Wallace recorded the same four ballads about ship wrecks from a traditional ballad singer, Bobby McMillon, during two sessions held 5 months apart.... At the level of exact words recalled, there were 29 word substitutions preserving meaning; 4 changes in prepositions, pronouns, or articles that had only a slight effect on the meaning, and 2 changes in verb tense. There were 7 cases of words present in one version, but absent in the other. These cases, which had little effect on the meaning, were a, and, as she, just, only, said, and sweet. There were also four pairs of lines that differed in a way that changed the meaning. For these, the first session's alternatives are shown in brackets and the second session's alternatives are shown in parentheses.

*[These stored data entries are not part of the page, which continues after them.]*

/-- **`𝓕 k_{ε,R} = m_{ε,R}`** (Fubini in `(t, x)`). [folklore] -/
theorem fourier_ofReal_rieszKernelTrunc (v : E) {ε R : ℝ} (hε : 0 < ε) (hR : ε ≤ R) (ξ : E) :
    𝓕 (fun x : E => (rieszKernelTrunc v ε R x : ℂ)) ξ = rieszSymbolTrunc v ε R ξ := by
  set μ : Measure ℝ := volume.restrict (Icc ε R) with hμ
  have hprod := integrable_rieszIntegrand_prod v hε hR
  -- the character
  have hchar : Continuous fun x : E => ((𝐞 (-⟪x, ξ⟫) : Circle) : ℂ) :=
    continuous_subtype_val.comp
      (Real.continuous_fourierChar.comp (continuous_id.inner continuous_const).neg)
  -- integrability of the double integrand
  have hG : Integrable (Function.uncurry fun (x : E) (t : ℝ) =>
      ((𝐞 (-⟪x, ξ⟫) : Circle) : ℂ) * (rieszIntegrand v t x : ℂ)) ((volume : Measure E).prod μ) := by
    have h1 : Integrable (fun p : E × ℝ => (rieszIntegrand v p.2 p.1 : ℂ)) ((volume : Measure E).prod μ) :=
      (hprod.swap).ofReal
    refine h1.bdd_mul (c := 1) ?_ (Eventually.of_forall fun p => ?_)
    · exact (hchar.comp continuous_fst).aestronglyMeasurable
    · simp only [Circle.norm_coe, le_refl]
  -- the scalar identity `(1/√π)·2π = 2√π`
  have hr : -(1 / √π) * (2 * π) = -(2 * √π) := by
    have hπ : √π * √π = π := Real.mul_self_sqrt Real.pi_pos.le
    have hne : √π ≠ 0 := (Real.sqrt_pos.2 Real.pi_pos).ne'
    field_simp
    linarith
  calc 𝓕 (fun x : E => (rieszKernelTrunc v ε R x : ℂ)) ξ
      = ∫ x, ((𝐞 (-⟪x, ξ⟫) : Circle) : ℂ) *
          ((-(1 / √π) : ℝ) * ∫ t, (rieszIntegrand v t x : ℂ) ∂μ) := by
        rw [Real.fourier_eq]
        congr 1
        funext x
        rw [Circle.smul_def, smul_eq_mul, rieszKernelTrunc, Complex.ofReal_mul, integral_complex_ofReal]
    _ = (-(1 / √π) : ℝ) * ∫ x, (∫ t, ((𝐞 (-⟪x, ξ⟫) : Circle) : ℂ) * (rieszIntegrand v t x : ℂ) ∂μ) := by
        rw [← integral_const_mul]
        congr 1
        funext x
        rw [mul_left_comm, ← integral_const_mul]
    _ = (-(1 / √π) : ℝ) * ∫ t, (∫ x, ((𝐞 (-⟪x, ξ⟫) : Circle) : ℂ) * (rieszIntegrand v t x : ℂ)) ∂μ := by
        rw [integral_integral_swap hG]
    _ = (-(1 / √π) : ℝ) * ∫ t, ((t ^ (-(1 / 2 : ℝ)) : ℝ) : ℂ) *
          (2 * π * Complex.I * (⟪ξ, v⟫ : ℝ) * (heatSymbol t ξ : ℝ)) ∂μ := by
        congr 1
        refine setIntegral_congr_fun measurableSet_Icc fun t ht => ?_
        have ht0 : 0 < t := hε.trans_le ht.1
        rw [← fourier_ofReal_rieszIntegrand ht0 v ξ, Real.fourier_eq]
        simp only [Circle.smul_def, smul_eq_mul]
    _ = (-(1 / √π) : ℝ) * ((2 * π * Complex.I * (⟪ξ, v⟫ : ℝ)) *
          ((subordIntegral ε R (4 * π ^ 2 * ‖ξ‖ ^ 2) : ℝ) : ℂ)) := by
        congr 1
        rw [subordIntegral, ← integral_complex_ofReal, ← integral_const_mul]
        refine setIntegral_congr_fun measurableSet_Icc fun t _ => ?_
        rw [heatSymbol]
        have : -(2 * π) ^ 2 * t * ‖ξ‖ ^ 2 = -(4 * π ^ 2 * ‖ξ‖ ^ 2 * t) := by ring
        rw [this]
        push_cast
        ring
    _ = (((-(1 / √π) * (2 * π)) * ⟪ξ, v⟫ * subordIntegral ε R (4 * π ^ 2 * ‖ξ‖ ^ 2) : ℝ) : ℂ) *
          Complex.I := by
        push_cast
        ring
    _ = rieszSymbolTrunc v ε R ξ := by
        rw [hr, rieszSymbolTrunc]
        push_cast
        ring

There was another ship [and it sailed upon the sea] (in the North Amerikee)
And it went by the name of the Turkish Revelee

She had not sailed far over the [deep] (main)
[Till a large ship she chanced to meet] (She spied three ships a sailing from Spain)

Her boat [against the rock she run] (she run against the rock)
[Crying alas I am undone] (I thought my soul her heart is broke)

Go and dig my grave [don't cry don't weep] (both wide and deep)
Place [marble] (a stone) at my head and feet

- David C. Rubin, Memory in Oral Traditions
To fill a Gap
Insert the Thing that Caused it
Block it up
With Other and 'twill yawn the more
You cannot [Solder an Abyss] (Plug a Sepulchre)
With Air
- Emily Dickinson

Emily Dickinson's fascicles make tidy manuscript pamphlets, ready to post to your local small press, save for one idiosyncrasy. (Not counting spelling and dashes —) Small crosses are inserted in some lines. At the bottom of the page, matching crosses prefix variant words or phrases.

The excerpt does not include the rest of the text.